▸ **Exercise aim**:
Give again, word for word, each line below starting at the one that contains "the doubling stage" and ending at the one that contains "u, |u| ≤ 2|w| + T|w|".

◆ ◆ ◆ ◆

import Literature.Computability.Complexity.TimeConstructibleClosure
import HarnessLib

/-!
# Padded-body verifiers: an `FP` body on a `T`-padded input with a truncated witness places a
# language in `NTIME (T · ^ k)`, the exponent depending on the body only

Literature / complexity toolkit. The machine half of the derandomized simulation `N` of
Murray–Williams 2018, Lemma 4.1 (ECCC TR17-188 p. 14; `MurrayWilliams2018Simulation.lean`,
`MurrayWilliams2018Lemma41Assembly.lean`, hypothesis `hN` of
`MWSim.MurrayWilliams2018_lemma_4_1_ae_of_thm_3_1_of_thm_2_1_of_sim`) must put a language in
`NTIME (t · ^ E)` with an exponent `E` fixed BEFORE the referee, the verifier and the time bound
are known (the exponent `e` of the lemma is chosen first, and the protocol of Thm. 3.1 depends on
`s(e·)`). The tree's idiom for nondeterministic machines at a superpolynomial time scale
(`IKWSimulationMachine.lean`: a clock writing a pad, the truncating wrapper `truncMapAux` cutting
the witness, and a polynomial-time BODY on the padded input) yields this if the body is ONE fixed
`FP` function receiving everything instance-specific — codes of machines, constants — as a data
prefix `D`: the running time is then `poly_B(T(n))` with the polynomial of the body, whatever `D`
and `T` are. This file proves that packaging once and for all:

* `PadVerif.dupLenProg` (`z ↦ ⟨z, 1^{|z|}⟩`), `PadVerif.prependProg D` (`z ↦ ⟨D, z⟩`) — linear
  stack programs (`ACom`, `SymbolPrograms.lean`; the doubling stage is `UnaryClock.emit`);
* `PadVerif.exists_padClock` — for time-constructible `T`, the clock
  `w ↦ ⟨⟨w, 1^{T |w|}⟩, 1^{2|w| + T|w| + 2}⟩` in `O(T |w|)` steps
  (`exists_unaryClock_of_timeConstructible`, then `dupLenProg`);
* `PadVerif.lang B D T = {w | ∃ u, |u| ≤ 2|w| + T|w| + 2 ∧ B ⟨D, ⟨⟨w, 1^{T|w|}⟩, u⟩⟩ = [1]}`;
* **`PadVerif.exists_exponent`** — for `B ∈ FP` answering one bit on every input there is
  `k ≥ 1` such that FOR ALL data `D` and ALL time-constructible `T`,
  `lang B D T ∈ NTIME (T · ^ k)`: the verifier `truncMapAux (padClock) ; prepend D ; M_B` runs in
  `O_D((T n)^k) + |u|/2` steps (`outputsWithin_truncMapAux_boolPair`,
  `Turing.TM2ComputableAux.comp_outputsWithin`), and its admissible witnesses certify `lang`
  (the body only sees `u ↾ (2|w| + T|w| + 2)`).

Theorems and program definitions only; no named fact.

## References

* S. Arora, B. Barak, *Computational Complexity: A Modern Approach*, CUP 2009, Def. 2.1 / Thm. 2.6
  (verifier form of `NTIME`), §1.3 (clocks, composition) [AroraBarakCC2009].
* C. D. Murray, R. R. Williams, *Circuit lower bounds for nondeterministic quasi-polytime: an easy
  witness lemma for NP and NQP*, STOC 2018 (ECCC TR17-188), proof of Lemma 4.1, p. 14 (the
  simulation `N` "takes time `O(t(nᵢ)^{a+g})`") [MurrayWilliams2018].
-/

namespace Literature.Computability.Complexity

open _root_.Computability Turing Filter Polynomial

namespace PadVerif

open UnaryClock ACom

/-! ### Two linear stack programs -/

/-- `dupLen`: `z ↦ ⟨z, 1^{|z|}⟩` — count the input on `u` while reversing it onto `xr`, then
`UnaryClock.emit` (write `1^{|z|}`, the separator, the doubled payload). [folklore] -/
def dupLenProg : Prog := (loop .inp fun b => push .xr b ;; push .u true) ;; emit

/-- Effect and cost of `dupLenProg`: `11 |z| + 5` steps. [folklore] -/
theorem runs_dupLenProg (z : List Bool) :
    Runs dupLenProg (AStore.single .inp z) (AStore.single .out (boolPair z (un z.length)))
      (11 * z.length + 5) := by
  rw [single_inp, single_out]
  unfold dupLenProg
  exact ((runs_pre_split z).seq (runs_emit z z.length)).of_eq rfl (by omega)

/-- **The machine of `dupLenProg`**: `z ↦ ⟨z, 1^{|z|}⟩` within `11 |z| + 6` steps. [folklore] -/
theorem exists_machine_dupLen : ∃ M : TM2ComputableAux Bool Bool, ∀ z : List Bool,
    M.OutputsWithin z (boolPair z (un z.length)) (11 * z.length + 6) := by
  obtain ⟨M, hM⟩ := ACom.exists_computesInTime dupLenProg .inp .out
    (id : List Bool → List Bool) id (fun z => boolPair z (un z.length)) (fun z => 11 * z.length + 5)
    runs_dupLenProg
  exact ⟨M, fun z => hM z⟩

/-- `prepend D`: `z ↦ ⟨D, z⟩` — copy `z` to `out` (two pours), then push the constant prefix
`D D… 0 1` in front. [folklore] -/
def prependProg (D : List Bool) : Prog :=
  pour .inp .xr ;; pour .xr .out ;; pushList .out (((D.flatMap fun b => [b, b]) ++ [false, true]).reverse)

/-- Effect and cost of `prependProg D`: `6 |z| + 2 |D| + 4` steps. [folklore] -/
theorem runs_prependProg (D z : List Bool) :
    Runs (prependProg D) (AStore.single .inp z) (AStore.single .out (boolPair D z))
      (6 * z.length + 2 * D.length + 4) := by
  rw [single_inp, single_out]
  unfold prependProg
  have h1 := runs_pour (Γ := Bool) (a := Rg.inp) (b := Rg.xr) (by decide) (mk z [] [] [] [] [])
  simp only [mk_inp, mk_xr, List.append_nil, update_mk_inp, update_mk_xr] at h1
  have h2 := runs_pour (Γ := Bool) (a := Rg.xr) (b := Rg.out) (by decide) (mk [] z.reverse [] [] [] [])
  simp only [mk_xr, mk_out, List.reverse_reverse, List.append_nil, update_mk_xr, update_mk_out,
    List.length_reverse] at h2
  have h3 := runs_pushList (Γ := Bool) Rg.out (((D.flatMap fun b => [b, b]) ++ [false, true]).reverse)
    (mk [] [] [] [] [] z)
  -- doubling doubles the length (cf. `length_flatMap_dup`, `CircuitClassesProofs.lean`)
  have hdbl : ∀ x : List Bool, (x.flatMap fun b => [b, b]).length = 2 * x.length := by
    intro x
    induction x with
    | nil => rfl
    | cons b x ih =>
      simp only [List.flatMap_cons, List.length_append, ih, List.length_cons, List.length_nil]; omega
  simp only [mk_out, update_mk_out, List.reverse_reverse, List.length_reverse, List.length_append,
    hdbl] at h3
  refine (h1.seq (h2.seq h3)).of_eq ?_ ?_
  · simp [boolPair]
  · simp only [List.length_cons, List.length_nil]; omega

◆ ◆ ◆ ◆

▸ **The answer**:
  stack programs (`ACom`, `SymbolPrograms.lean`; the doubling stage is `UnaryClock.emit`);
* `PadVerif.exists_padClock` — for time-constructible `T`, the clock
  `w ↦ ⟨⟨w, 1^{T |w|}⟩, 1^{2|w| + T|w| + 2}⟩` in `O(T |w|)` steps
  (`exists_unaryClock_of_timeConstructible`, then `dupLenProg`);
* `PadVerif.lang B D T = {w | ∃ u, |u| ≤ 2|w| + T|w| + 2 ∧ B ⟨D, ⟨⟨w, 1^{T|w|}⟩, u⟩⟩ = [1]}`;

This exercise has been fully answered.